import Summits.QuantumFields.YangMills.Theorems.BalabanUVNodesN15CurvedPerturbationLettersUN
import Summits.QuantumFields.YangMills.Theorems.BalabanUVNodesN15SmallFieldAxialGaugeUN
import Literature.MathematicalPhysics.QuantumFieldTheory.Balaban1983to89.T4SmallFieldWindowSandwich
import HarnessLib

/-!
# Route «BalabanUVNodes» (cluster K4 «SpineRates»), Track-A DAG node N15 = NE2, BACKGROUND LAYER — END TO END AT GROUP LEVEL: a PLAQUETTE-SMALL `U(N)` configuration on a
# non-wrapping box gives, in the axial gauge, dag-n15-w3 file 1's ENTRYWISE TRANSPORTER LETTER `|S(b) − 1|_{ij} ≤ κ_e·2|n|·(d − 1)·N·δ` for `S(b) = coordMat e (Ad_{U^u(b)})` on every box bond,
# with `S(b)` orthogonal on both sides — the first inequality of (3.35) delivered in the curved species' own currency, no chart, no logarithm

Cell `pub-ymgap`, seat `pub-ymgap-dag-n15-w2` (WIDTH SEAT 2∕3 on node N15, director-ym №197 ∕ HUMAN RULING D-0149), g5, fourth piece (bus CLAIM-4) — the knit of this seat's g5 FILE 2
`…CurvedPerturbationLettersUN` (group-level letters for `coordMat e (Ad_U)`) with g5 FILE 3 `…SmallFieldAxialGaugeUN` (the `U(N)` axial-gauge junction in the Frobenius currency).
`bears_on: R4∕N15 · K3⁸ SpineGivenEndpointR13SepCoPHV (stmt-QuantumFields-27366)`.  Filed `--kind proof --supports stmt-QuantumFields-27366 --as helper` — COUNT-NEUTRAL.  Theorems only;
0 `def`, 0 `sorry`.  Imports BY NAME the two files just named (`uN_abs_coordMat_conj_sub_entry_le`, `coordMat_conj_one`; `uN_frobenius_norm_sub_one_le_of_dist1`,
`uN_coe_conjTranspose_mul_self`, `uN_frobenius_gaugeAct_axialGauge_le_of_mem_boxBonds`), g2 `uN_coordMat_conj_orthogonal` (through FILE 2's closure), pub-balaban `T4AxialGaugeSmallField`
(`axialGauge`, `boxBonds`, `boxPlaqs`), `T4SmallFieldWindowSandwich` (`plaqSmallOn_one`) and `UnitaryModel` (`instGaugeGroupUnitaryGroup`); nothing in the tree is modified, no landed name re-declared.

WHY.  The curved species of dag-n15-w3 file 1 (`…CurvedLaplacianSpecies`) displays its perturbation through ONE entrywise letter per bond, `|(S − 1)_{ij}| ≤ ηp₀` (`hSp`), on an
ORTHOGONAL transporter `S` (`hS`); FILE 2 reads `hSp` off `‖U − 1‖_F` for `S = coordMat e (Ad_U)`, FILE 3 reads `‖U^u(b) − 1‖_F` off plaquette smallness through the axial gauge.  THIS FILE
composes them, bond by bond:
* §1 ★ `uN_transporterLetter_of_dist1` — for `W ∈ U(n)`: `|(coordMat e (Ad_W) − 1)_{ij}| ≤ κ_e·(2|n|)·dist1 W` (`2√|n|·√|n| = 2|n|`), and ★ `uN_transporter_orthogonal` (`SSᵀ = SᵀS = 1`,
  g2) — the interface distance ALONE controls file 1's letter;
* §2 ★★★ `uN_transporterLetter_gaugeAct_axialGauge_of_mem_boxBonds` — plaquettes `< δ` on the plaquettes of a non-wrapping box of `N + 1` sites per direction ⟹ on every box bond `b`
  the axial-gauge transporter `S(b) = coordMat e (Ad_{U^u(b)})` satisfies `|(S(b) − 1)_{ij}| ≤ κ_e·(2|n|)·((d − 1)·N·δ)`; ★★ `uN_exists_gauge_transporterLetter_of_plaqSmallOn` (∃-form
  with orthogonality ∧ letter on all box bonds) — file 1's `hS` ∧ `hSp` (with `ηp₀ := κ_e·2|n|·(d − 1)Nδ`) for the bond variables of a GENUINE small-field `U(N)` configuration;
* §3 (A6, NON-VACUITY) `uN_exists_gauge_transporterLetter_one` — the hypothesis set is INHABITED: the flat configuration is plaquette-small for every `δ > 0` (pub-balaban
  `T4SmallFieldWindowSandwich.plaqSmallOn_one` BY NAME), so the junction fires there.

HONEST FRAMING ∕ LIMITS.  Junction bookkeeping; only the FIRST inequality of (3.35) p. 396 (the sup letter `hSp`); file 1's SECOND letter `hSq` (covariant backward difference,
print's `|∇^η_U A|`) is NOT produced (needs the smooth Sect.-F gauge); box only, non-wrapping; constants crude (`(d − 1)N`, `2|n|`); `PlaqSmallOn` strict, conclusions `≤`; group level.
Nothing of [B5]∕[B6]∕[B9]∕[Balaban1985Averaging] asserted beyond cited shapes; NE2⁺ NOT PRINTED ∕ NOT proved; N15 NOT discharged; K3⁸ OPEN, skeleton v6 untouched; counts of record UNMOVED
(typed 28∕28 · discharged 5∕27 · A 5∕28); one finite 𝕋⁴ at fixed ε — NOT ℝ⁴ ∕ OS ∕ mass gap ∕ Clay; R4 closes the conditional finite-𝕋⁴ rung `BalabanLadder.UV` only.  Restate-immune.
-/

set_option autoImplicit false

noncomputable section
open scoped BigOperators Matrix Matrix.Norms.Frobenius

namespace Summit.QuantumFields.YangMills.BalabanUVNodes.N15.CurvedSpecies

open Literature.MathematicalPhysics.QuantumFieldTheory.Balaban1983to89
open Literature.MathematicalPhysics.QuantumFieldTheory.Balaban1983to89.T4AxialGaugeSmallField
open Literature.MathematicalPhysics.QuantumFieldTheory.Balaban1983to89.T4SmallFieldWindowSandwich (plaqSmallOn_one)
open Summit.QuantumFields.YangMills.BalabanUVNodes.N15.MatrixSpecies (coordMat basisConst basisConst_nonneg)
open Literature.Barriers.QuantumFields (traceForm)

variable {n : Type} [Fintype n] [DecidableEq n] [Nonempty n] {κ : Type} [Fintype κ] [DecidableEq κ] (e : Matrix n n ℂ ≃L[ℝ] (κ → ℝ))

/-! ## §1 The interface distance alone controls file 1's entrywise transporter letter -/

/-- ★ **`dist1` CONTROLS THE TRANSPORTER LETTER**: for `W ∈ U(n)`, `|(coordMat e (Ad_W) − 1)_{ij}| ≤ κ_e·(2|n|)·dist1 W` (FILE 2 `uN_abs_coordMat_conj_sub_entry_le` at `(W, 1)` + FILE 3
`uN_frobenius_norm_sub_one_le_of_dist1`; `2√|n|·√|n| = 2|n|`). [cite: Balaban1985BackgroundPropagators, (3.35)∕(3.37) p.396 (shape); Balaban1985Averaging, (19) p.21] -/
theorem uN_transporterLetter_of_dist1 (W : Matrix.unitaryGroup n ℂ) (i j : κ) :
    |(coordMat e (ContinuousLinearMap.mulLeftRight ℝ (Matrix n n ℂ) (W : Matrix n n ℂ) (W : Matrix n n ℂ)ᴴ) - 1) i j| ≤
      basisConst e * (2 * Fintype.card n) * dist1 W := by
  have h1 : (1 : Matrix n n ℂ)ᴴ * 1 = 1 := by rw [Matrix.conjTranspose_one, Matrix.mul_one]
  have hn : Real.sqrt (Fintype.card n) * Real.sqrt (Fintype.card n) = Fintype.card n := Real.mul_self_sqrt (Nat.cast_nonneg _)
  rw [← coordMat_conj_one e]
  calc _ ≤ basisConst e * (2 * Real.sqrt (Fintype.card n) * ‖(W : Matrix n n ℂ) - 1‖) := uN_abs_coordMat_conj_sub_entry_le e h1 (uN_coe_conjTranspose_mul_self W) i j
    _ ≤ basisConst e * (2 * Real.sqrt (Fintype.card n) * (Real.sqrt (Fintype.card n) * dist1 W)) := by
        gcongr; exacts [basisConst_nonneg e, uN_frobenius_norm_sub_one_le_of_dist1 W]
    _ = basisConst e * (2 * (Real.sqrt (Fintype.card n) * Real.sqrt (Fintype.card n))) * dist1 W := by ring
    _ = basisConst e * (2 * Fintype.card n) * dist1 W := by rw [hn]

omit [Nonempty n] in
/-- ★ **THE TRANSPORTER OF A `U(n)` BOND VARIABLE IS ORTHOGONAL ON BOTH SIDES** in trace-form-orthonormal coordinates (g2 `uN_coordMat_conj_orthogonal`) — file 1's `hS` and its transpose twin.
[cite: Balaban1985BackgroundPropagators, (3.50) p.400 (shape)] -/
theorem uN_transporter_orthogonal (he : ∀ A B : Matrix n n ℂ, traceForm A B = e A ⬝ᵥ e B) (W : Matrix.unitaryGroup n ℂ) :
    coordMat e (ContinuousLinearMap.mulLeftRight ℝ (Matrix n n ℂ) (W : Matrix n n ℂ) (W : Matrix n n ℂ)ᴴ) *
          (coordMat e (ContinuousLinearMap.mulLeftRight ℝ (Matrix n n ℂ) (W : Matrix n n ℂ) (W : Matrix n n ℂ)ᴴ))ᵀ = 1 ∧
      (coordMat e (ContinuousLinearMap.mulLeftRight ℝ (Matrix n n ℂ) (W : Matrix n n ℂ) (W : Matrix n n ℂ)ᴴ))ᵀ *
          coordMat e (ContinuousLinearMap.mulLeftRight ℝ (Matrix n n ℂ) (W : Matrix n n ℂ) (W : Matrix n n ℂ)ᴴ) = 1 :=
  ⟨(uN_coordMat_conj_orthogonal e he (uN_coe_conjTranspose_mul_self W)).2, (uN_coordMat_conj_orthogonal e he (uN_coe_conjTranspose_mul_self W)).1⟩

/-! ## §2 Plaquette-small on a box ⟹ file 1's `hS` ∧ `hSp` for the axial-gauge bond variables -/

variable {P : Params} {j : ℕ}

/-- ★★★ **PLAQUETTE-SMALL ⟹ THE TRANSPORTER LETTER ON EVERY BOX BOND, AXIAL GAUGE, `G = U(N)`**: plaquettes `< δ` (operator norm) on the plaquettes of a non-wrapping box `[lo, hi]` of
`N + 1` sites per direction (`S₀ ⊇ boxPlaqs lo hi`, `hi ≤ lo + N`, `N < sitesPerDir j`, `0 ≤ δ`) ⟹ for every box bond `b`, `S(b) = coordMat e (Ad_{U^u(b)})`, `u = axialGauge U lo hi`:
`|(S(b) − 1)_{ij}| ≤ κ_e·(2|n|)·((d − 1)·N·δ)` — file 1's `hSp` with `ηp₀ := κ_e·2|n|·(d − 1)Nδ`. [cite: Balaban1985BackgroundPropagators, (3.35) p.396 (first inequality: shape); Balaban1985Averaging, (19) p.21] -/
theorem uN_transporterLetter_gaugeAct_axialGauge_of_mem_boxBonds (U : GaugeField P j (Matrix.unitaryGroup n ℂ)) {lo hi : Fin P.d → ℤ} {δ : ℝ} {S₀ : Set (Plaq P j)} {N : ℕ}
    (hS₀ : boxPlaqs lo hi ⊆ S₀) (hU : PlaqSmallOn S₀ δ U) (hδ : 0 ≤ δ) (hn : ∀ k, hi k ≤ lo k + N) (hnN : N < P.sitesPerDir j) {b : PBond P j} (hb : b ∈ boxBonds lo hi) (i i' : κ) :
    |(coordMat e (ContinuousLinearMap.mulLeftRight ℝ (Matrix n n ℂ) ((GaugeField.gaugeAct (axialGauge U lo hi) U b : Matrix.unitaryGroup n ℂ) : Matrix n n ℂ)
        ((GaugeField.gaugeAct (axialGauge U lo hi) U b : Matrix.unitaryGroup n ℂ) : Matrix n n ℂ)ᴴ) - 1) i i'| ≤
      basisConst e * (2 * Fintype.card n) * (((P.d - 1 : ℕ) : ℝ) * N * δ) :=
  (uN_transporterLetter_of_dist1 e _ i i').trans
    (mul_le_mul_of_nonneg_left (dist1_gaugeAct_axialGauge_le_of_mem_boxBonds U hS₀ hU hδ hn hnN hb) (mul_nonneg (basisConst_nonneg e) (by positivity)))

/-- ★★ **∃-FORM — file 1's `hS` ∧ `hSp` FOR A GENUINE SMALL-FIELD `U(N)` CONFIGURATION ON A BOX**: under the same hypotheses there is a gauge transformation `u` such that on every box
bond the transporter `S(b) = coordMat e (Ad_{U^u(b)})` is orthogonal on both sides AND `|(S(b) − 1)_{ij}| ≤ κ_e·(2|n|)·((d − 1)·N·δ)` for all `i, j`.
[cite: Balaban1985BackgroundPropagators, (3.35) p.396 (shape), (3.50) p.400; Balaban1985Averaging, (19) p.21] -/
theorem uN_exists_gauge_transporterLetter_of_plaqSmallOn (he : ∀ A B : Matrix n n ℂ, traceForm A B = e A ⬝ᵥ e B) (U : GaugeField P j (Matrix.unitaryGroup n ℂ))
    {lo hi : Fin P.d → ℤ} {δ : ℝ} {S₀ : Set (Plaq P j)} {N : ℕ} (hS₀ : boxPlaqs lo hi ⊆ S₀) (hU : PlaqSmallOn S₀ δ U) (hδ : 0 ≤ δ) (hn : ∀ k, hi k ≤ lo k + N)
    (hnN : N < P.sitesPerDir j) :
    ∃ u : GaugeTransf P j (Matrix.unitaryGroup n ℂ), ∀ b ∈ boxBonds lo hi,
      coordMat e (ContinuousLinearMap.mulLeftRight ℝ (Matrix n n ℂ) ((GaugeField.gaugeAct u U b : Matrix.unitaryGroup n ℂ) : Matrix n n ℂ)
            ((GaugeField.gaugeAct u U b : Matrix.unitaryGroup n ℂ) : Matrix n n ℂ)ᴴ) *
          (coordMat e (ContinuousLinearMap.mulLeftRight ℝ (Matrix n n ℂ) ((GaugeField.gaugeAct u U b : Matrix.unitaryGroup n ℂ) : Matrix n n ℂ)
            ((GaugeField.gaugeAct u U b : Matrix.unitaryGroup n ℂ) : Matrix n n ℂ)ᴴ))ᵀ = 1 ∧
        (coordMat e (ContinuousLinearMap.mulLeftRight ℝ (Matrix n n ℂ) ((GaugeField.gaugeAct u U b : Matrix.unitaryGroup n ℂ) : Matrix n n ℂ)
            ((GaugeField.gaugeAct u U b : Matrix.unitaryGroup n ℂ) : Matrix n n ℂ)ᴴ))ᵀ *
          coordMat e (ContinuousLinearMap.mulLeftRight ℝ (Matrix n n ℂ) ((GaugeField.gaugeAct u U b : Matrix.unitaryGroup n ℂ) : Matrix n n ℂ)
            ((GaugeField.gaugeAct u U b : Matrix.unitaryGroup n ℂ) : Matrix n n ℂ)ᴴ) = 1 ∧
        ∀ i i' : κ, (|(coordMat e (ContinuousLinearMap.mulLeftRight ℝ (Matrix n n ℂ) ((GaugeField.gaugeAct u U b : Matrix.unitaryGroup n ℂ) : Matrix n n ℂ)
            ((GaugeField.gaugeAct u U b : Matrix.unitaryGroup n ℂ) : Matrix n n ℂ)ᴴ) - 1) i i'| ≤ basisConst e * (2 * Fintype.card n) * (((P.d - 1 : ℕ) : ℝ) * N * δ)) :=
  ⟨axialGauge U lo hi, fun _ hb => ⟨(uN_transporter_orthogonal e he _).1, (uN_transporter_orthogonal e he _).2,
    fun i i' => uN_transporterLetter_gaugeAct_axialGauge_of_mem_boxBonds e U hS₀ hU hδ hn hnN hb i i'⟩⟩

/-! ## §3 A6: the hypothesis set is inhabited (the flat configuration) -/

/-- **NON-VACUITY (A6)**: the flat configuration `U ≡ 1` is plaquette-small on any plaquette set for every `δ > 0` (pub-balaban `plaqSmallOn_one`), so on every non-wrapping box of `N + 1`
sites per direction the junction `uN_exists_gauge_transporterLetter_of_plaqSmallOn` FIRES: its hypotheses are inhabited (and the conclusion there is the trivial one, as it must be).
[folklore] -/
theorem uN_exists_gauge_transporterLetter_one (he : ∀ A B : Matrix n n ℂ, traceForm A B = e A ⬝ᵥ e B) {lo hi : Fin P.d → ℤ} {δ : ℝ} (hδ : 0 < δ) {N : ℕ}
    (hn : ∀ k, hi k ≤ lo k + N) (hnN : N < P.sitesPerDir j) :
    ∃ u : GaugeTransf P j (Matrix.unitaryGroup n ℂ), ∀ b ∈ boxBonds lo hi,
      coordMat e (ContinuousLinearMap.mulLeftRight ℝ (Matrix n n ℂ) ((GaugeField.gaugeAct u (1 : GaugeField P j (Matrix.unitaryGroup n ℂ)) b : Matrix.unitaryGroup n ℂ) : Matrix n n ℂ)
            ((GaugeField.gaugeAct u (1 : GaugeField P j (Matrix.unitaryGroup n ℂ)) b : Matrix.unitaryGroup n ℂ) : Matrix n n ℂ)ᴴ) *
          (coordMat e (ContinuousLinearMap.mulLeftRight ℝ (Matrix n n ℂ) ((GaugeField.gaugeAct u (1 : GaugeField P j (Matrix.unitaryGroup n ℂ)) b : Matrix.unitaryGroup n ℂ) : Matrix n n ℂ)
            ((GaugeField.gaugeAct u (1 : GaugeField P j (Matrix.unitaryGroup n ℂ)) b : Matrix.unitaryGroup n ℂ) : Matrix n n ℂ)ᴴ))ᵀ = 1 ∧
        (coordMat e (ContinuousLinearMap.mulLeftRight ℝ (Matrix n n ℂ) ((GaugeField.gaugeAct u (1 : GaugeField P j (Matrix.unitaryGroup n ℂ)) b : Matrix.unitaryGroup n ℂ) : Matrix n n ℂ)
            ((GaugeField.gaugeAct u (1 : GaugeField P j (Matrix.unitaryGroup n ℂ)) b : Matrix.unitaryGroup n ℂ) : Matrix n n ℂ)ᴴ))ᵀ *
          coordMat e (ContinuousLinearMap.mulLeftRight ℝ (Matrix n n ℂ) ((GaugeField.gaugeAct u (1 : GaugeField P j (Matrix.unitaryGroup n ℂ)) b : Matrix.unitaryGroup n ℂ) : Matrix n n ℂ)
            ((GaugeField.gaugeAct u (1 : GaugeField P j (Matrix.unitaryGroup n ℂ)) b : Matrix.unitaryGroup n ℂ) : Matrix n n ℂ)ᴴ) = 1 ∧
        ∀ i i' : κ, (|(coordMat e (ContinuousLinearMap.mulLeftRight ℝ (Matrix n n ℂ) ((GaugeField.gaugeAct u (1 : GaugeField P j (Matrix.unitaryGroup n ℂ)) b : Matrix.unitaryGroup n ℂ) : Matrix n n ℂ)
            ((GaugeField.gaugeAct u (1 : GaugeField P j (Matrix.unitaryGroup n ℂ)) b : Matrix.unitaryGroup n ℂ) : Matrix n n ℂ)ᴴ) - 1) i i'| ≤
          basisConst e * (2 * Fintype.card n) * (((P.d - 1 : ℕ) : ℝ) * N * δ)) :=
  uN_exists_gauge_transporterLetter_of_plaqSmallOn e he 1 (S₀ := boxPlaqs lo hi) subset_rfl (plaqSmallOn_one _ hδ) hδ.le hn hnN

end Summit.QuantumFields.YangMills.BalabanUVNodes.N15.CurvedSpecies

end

---

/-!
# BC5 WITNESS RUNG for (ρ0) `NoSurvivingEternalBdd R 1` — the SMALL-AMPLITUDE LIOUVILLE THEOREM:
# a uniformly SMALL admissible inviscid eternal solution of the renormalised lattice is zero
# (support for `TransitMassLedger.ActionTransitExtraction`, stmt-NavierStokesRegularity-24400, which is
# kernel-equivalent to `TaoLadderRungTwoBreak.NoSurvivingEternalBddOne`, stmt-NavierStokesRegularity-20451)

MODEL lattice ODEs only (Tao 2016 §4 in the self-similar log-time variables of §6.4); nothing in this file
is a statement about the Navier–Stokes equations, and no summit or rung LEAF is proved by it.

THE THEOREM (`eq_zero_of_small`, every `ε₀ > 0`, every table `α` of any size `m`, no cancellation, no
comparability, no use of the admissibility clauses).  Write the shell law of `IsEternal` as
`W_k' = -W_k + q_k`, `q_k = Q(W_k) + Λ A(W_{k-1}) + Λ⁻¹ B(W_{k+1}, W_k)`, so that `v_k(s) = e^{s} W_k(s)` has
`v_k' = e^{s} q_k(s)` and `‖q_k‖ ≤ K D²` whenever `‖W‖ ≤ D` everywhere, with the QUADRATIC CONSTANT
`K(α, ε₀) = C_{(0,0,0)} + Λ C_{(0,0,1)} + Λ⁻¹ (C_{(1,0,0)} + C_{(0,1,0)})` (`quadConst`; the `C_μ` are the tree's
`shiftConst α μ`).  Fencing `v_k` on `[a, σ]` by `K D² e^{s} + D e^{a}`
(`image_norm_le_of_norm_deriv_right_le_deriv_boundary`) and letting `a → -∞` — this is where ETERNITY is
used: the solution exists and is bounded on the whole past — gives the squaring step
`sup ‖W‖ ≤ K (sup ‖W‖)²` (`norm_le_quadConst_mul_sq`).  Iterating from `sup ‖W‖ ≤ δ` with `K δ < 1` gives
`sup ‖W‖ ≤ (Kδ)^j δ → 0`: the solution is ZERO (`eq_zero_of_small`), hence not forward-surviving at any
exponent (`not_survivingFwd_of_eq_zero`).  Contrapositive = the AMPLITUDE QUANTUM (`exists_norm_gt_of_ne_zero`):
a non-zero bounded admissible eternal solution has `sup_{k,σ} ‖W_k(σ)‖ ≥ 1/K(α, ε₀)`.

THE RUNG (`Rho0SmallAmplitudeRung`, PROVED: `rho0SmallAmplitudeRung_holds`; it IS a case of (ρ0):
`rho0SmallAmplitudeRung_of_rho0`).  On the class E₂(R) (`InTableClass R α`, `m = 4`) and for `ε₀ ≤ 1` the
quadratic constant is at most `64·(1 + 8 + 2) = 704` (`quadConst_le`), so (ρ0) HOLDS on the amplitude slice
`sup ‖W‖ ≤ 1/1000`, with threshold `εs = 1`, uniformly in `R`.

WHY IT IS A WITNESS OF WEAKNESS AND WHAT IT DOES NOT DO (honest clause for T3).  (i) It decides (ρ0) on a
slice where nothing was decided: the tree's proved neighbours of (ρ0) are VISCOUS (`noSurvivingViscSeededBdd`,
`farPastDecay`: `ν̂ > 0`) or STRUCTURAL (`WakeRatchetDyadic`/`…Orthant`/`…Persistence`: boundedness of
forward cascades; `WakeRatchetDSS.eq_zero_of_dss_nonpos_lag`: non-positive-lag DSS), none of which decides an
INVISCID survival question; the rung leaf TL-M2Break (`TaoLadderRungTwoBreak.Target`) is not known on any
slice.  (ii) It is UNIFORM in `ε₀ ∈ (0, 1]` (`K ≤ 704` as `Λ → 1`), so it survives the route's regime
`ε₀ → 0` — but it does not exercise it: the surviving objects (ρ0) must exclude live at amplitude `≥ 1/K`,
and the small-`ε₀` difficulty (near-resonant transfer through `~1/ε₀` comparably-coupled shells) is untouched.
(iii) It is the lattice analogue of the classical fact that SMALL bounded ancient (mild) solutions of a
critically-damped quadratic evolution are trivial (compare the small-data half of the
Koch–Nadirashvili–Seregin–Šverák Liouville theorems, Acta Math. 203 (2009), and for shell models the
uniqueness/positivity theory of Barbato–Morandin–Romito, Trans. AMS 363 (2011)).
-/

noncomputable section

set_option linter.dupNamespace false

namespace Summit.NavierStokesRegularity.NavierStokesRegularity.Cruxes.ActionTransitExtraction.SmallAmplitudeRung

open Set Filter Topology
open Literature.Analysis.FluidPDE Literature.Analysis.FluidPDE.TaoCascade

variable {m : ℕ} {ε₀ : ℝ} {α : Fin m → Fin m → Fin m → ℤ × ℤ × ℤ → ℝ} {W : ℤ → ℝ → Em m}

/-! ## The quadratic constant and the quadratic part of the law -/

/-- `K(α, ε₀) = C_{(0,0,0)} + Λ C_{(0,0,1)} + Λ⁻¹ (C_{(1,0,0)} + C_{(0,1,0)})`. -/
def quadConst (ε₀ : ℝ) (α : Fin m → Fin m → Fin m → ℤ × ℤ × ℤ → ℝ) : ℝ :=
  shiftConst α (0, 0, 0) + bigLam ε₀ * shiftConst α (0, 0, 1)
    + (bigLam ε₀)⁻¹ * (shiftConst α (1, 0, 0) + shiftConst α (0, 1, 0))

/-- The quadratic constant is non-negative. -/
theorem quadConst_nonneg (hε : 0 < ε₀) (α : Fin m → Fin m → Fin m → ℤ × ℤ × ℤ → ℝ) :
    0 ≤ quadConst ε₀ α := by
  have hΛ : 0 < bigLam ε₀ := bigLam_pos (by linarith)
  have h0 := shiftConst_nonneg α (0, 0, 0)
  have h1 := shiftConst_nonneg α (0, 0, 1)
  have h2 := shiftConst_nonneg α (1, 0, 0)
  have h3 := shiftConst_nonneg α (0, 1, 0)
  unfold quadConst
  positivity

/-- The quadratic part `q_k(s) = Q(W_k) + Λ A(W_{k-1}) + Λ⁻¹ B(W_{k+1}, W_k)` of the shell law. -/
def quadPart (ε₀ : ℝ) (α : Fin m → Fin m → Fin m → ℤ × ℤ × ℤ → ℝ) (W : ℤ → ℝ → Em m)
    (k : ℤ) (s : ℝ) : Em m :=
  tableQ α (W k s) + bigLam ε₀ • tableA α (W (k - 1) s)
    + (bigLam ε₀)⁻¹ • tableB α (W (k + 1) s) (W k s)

-- Task to carry out --
The answer is the run of lines above from the line containing "where ETERNITY is" through the line containing "quadratic constant is at", copied exactly and alone.

-- Problem solution --
(`image_norm_le_of_norm_deriv_right_le_deriv_boundary`) and letting `a → -∞` — this is where ETERNITY is
used: the solution exists and is bounded on the whole past — gives the squaring step
`sup ‖W‖ ≤ K (sup ‖W‖)²` (`norm_le_quadConst_mul_sq`).  Iterating from `sup ‖W‖ ≤ δ` with `K δ < 1` gives
`sup ‖W‖ ≤ (Kδ)^j δ → 0`: the solution is ZERO (`eq_zero_of_small`), hence not forward-surviving at any
exponent (`not_survivingFwd_of_eq_zero`).  Contrapositive = the AMPLITUDE QUANTUM (`exists_norm_gt_of_ne_zero`):
a non-zero bounded admissible eternal solution has `sup_{k,σ} ‖W_k(σ)‖ ≥ 1/K(α, ε₀)`.

THE RUNG (`Rho0SmallAmplitudeRung`, PROVED: `rho0SmallAmplitudeRung_holds`; it IS a case of (ρ0):
`rho0SmallAmplitudeRung_of_rho0`).  On the class E₂(R) (`InTableClass R α`, `m = 4`) and for `ε₀ ≤ 1` the
quadratic constant is at most `64·(1 + 8 + 2) = 704` (`quadConst_le`), so (ρ0) HOLDS on the amplitude slice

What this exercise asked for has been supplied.